Девка семечки лузгает, равнодушно отплевывает в сторону. Работает, строчит, как пулемет все равно. Но и ее задело.
– Всякое? – спросила, даже лузга повисла на нижней губе. – Это тебе всякое? – сунула под нос Кольке батон.
Колька вроде уж уходить хотел, но задержался, взял батон в руку, и от пружинистой корочки, от дурманящего запаха вдруг подступила к горлу тошнота.
– Из отрубей, что ли? – спросил и поморщился. Не любит, сразу видно, когда суют ему всякую всячину из отрубей.
– Сам из отрубей! – вспыхнула деваха. – Батон пшанишный! Глядеть надо лучше!
А Колька и правда глаза закрыл, вот-вот его вывернет наизнанку. Как начнет он блевать вот тут, на глазах у этой сдобной девки, так кранты всем их планам. Вот ведь загвоздка! Все продумали, каждое движение загодя предусмотрели, а тошноту от голода, спазмы в кишках забыли, не учли.

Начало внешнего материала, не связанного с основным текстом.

include hν in
/-- **INTEGRABILITY OF THE TWO-BLOCK INTEGRAND** `(g, ḃ) ↦ a′ (e⁻¹ ((g_w γ_w(c) g_w⁻¹)_{p}, (ḃ_w γ_w(c) ḃ_w⁻¹)_{¬p}))` against `(⊗_{p} ν′_w) ⊗ (⊗_{¬p} ν′_w ∕ t_w)`, for admissible `S′`, a block `p` of
COMPACT-chart places (`p w → w ∉ S′`), `c ∈ RegG S′` and `a′ ∈ C_c(G′_∞)`: ★ (A1) integrability on `Π_w (U_w ⧸ T′_w)` transported along the index split and along the product of the
quotient maps on the `p`-block (image measure `(Π_p t_w(T′_w)) • ⊗_p (ν′_w ∕ t_w)`, ★ `pi_quotientMeasure_eq_prod_inv_smul_map_pi`).
[cite: Folland1995, §2.2; §2.6 (2.52)] [cite: Rogawski1990, §8.3 pp. 122–124] [cite: DeitmarEchterhoff2014, Cor. 1.5.4; Lemma 9.3.3] -/
theorem integrable_prod_pi_group_quotient_isolate_of_forall_not_mem (hα : ∀ i, α i ≠ 0) (hS' : ∀ w, w ∈ S' → w ∈ splitChartPlaces L α)
    (hp : ∀ w, p w → w ∉ S')
    {c : {w : InfinitePlace L // IsComplex w} → Fin 3 → ℝ} (hc : c ∈ ArchCartan.RegG S')
    {a' : ↥(arch (↥(maximalRealSubfield L)) L (IsCMField.complexConj L) 3 (Matrix.diagonal α)) → ℂ} (ha'c : Continuous a') (ha's : HasCompactSupport a') :
    Integrable (fun q : (∀ w : {w : {w : InfinitePlace L // IsComplex w} // p w}, ↥(archLocal L 3 (Matrix.diagonal α) w.1)) ×
        (∀ w' : {w : {w : InfinitePlace L // IsComplex w} // ¬ p w}, ↥(archLocal L 3 (Matrix.diagonal α) w'.1) ⧸ chartTorusGLoc L α w'.1 S') =>
        a' ((archPiEquivCM 3 L (Matrix.diagonal α)).symm
          ((MeasurableEquiv.piEquivPiSubtypeProd (fun w : {w : InfinitePlace L // IsComplex w} => ↥(archLocal L 3 (Matrix.diagonal α) w)) p).symm
            (fun w => q.1 w * gprimeBlockAt L α w.1 S' (c w.1) * (q.1 w)⁻¹,
              fun w' => descConj (gprimeBlockAt L α w'.1 S' (c w'.1)) (chartTorusGLoc L α w'.1 S') (forall_mem_chartTorusGLoc_comm L α w'.1 S' (c w'.1)) id (q.2 w')))))
      ((Measure.pi fun w : {w : {w : InfinitePlace L // IsComplex w} // p w} => ν'w w.1).prod
        (Measure.pi fun w' : {w : {w : InfinitePlace L // IsComplex w} // ¬ p w} =>
          quotientMeasure (chartTorusGLoc L α w'.1 S') (t w'.1) (isClosed_chartTorusGLoc L α w'.1 S') (ν'w w'.1))) := by
  haveI : ∀ w : {w : InfinitePlace L // IsComplex w}, IsClosed (chartTorusGLoc L α w S' : Set ↥(archLocal L 3 (Matrix.diagonal α) w)) :=
    fun w => isClosed_chartTorusGLoc L α w S'
  haveI : ∀ w : {w : InfinitePlace L // IsComplex w}, SecondCountableTopology (↥(archLocal L 3 (Matrix.diagonal α) w) ⧸ chartTorusGLoc L α w S') := fun w => inferInstance
  haveI : ∀ w : {w : InfinitePlace L // IsComplex w},
      SigmaFinite (quotientMeasure (chartTorusGLoc L α w S') (t w) (isClosed_chartTorusGLoc L α w S') (ν'w w)) := fun w => inferInstance
  haveI : ∀ w, LocallyCompactSpace ↥(chartTorusGLoc L α w S') := fun w => locallyCompactSpace_chartTorusGLoc L α w S'
  haveI : ∀ w, SecondCountableTopology ↥(chartTorusGLoc L α w S') := fun w => TopologicalSpace.Subtype.secondCountableTopology _
  haveI : ∀ w, SigmaFinite (t w) := fun w => inferInstance
  haveI : ∀ w : {w : InfinitePlace L // IsComplex w}, SigmaFinite (ν'w w) := fun w => inferInstance
  haveI : ∀ w : {w : {w : InfinitePlace L // IsComplex w} // p w}, CompactSpace ↥(chartTorusGLoc L α w.1 S') :=
    fun w => compactSpace_chartTorusGLoc_of_not_mem L α w.1 S' hα hS' (hp w.1 w.2)
  -- (1) ★ (A1): the all-places quotient integrand is integrable; split the index set (★ (A1) §0, measure preserving) and reassemble through `descConj … id` (★ :242 §2)
  have hint := integrable_comp_symm_archPiEquivCM_descConj_pi_of_regG L α S' ν'w ν' hν t hα hS' hc ha'c ha's
  have hψ' := (measurePreserving_piEquivPiSubtypeProd'
    (fun w : {w : InfinitePlace L // IsComplex w} => quotientMeasure (chartTorusGLoc L α w S') (t w) (isClosed_chartTorusGLoc L α w S') (ν'w w)) p).symm
    (MeasurableEquiv.piEquivPiSubtypeProd
      (fun w : {w : InfinitePlace L // IsComplex w} => ↥(archLocal L 3 (Matrix.diagonal α) w) ⧸ chartTorusGLoc L α w S') p)
  have hFyb : Integrable (fun q : (∀ w : {w : {w : InfinitePlace L // IsComplex w} // p w}, ↥(archLocal L 3 (Matrix.diagonal α) w.1) ⧸ chartTorusGLoc L α w.1 S') ×
        (∀ w' : {w : {w : InfinitePlace L // IsComplex w} // ¬ p w}, ↥(archLocal L 3 (Matrix.diagonal α) w'.1) ⧸ chartTorusGLoc L α w'.1 S') =>
        a' ((archPiEquivCM 3 L (Matrix.diagonal α)).symm
          ((MeasurableEquiv.piEquivPiSubtypeProd (fun w : {w : InfinitePlace L // IsComplex w} => ↥(archLocal L 3 (Matrix.diagonal α) w)) p).symm
            (fun w => descConj (gprimeBlockAt L α w.1 S' (c w.1)) (chartTorusGLoc L α w.1 S') (forall_mem_chartTorusGLoc_comm L α w.1 S' (c w.1)) id (q.1 w),
              fun w' => descConj (gprimeBlockAt L α w'.1 S' (c w'.1)) (chartTorusGLoc L α w'.1 S') (forall_mem_chartTorusGLoc_comm L α w'.1 S' (c w'.1)) id (q.2 w')))))
      ((Measure.pi fun w : {w : {w : InfinitePlace L // IsComplex w} // p w} =>
          quotientMeasure (chartTorusGLoc L α w.1 S') (t w.1) (isClosed_chartTorusGLoc L α w.1 S') (ν'w w.1)).prod
        (Measure.pi fun w' : {w : {w : InfinitePlace L // IsComplex w} // ¬ p w} =>
          quotientMeasure (chartTorusGLoc L α w'.1 S') (t w'.1) (isClosed_chartTorusGLoc L α w'.1 S') (ν'w w'.1))) := by
    refine ((hψ'.integrable_comp_emb (MeasurableEquiv.measurableEmbedding _)).mpr hint).congr (Filter.Eventually.of_forall fun q => ?_)
    obtain ⟨y, b⟩ := q
    simp only [Function.comp_apply]
    rw [descConj_assembleQuotient_pred_eq L α S' p c y b]
  -- (2) the product of the quotient maps on the `p`-block: Borel, image measure `(Π_p t_w(T′_w)) • ⊗_p (ν′_w ∕ t_w)` (compact `T′_w`, §0)
  have hmass : ∀ w : {w : {w : InfinitePlace L // IsComplex w} // p w}, t w.1 Set.univ ≠ ∞ := fun w => (isCompact_univ.measure_lt_top).ne
  have hmk := measurable_pi_quotientMk (fun w : {w : {w : InfinitePlace L // IsComplex w} // p w} => chartTorusGLoc L α w.1 S')
  have hmap := map_pi_quotientMk_eq_prod_smul_pi_quotientMeasure (fun w : {w : {w : InfinitePlace L // IsComplex w} // p w} => chartTorusGLoc L α w.1 S')
    (fun w => isClosed_chartTorusGLoc L α w.1 S') (fun w => t w.1) (fun w => ν'w w.1)
  -- (3) transport the integrability along `Prod.map (π_p) id` (its image of `(⊗_p ν′_w) ⊗ (⊗_{¬p} ν′_w ∕ t_w)` is `(Π_p t_w(T′_w)) • ((⊗_p ν′_w ∕ t_w) ⊗ (⊗_{¬p} ν′_w ∕ t_w))`)
  have hmapθ := Measure.map_prod_map (Measure.pi fun w : {w : {w : InfinitePlace L // IsComplex w} // p w} => ν'w w.1)
    (Measure.pi fun w' : {w : {w : InfinitePlace L // IsComplex w} // ¬ p w} =>
      quotientMeasure (chartTorusGLoc L α w'.1 S') (t w'.1) (isClosed_chartTorusGLoc L α w'.1 S') (ν'w w'.1)) hmk measurable_id
  rw [Measure.map_id, hmap, Measure.prod_smul_left] at hmapθ
  have hFyb' := hFyb.smul_measure (c := ∏ w : {w : {w : InfinitePlace L // IsComplex w} // p w}, t w.1 Set.univ)
    (ENNReal.prod_ne_top fun w _ => hmass w)
  rw [hmapθ] at hFyb'
  -- (4) the composite with `Prod.map (π_p) id` IS the two-block integrand (`descConj … id (g T′) = g γ g⁻¹`, definitional)
  refine ((integrable_map_measure hFyb'.aestronglyMeasurable (hmk.prodMap measurable_id).aemeasurable).1 hFyb').congr
    (Filter.Eventually.of_forall fun q => ?_)
  simp only [Function.comp_apply, Prod.map_fst, Prod.map_snd, id_eq, descConj_mk]

include hν in
/-- **(J-iso)^T, GROUP FORM AT COMPACT PLACES — ORDER SWAPPED: the `p`-block `U(3)`-average INSIDE the `¬p`-quotient integral.**  For admissible `S′`, a block `p` of COMPACT-chart
places (`p w → w ∉ S′`), `c ∈ RegG S′` and `a′ ∈ C_c(G′_∞)`:
`chartOrbG ν′ S′ a′ c = (Π_{¬p} t_w(B′_w)) · ∫_{ḃ ∈ Π_{¬p} (U_w ⧸ T′_w)} ( ∫_{g ∈ Π_{p} U(α)_w} a′ (e⁻¹ ((g_w γ_w(c) g_w⁻¹)_{p}, (ḃ_w γ_w(c) ḃ_w⁻¹)_{¬p})) d(⊗_{p} ν′_w) ) d(⊗_{¬p} ν′_w ∕ t_w)`
(★ :242 `chartOrbG_eq_prod_mul_integral_pi_group_isolate_of_forall_not_mem` + Mathlib `integral_integral_swap` on `integrable_prod_pi_group_quotient_isolate_of_forall_not_mem`).
[cite: Folland1995, §2.2; §2.6 Thm. 2.49, (2.52)] [cite: Rogawski1990, §8.2 p. 122; §8.3 p. 124] [cite: DeitmarEchterhoff2014, Cor. 1.5.4; Lemma 9.3.3] [cite: BorelJacquet1979, §4.1] -/
theorem chartOrbG_eq_prod_mul_integral_quotient_integral_group_isolate_of_forall_not_mem (hα : ∀ i, α i ≠ 0)
    (hS' : ∀ w, w ∈ S' → w ∈ splitChartPlaces L α) (hp : ∀ w, p w → w ∉ S')
    {c : {w : InfinitePlace L // IsComplex w} → Fin 3 → ℝ} (hc : c ∈ ArchCartan.RegG S')
    {a' : ↥(arch (↥(maximalRealSubfield L)) L (IsCMField.complexConj L) 3 (Matrix.diagonal α)) → ℂ} (ha'c : Continuous a') (ha's : HasCompactSupport a') :
    chartOrbG L α ν' S' a' c =
      (∏ w' : {w : {w : InfinitePlace L // IsComplex w} // ¬ p w}, ((t w'.1 (chartBoxImgGLoc L α w'.1 S')).toReal : ℂ)) *
        ∫ b : (∀ w' : {w : {w : InfinitePlace L // IsComplex w} // ¬ p w}, ↥(archLocal L 3 (Matrix.diagonal α) w'.1) ⧸ chartTorusGLoc L α w'.1 S'),
          (∫ g : (∀ w : {w : {w : InfinitePlace L // IsComplex w} // p w}, ↥(archLocal L 3 (Matrix.diagonal α) w.1)),
            a' ((archPiEquivCM 3 L (Matrix.diagonal α)).symm
              ((MeasurableEquiv.piEquivPiSubtypeProd (fun w : {w : InfinitePlace L // IsComplex w} => ↥(archLocal L 3 (Matrix.diagonal α) w)) p).symm
                (fun w => g w * gprimeBlockAt L α w.1 S' (c w.1) * (g w)⁻¹,
                  fun w' => descConj (gprimeBlockAt L α w'.1 S' (c w'.1)) (chartTorusGLoc L α w'.1 S') (forall_mem_chartTorusGLoc_comm L α w'.1 S' (c w'.1)) id (b w'))))
            ∂(Measure.pi fun w : {w : {w : InfinitePlace L // IsComplex w} // p w} => ν'w w.1))
          ∂(Measure.pi fun w' : {w : {w : InfinitePlace L // IsComplex w} // ¬ p w} =>
              quotientMeasure (chartTorusGLoc L α w'.1 S') (t w'.1) (isClosed_chartTorusGLoc L α w'.1 S') (ν'w w'.1)) := by
  rw [chartOrbG_eq_prod_mul_integral_pi_group_isolate_of_forall_not_mem L α S' ν'w ν' hν t p hα hS' hp hc ha'c ha's]
  congr 1
  exact integral_integral_swap (integrable_prod_pi_group_quotient_isolate_of_forall_not_mem L α S' ν'w ν' hν t p hα hS' hp hc ha'c ha's)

Мотнул Колька головой, вдохнул побольше воздуха и еще вдохнул. А напоказ – ручкой ко рту, будто зевок сделал. Натурально даже вышло, позевывает малый, скучно ему тут стоять, смотреть на какой-то чахлый батон, который якобы не из отрубей.
– Ну и почем? – спросил, небрежно отодвигая тот батон в сторону девахи. Но не настолько далеко отодвигал, чтобы не забрать снова.
– Сто пятьдесят.
– А меньше?
– Чево меньше? Ты посмотри! Чистая пшаница!
– Сто, – буркает Колька, махнув рукой. Видел, мол, я твою чистую пшеницу. Грош ей цена в базарный день.
– Сто сорок, – говорит деваха. И опять строчит свои семечки.
– Сто двадцать, – бросает Колька и собирается уходить. Уже шаг в сторону сделал, на деваху, на ее батон он и не глядит. Неинтересно.
– Сто тридцать, – кричит вдогонку деваха. Веер семечек изо рта.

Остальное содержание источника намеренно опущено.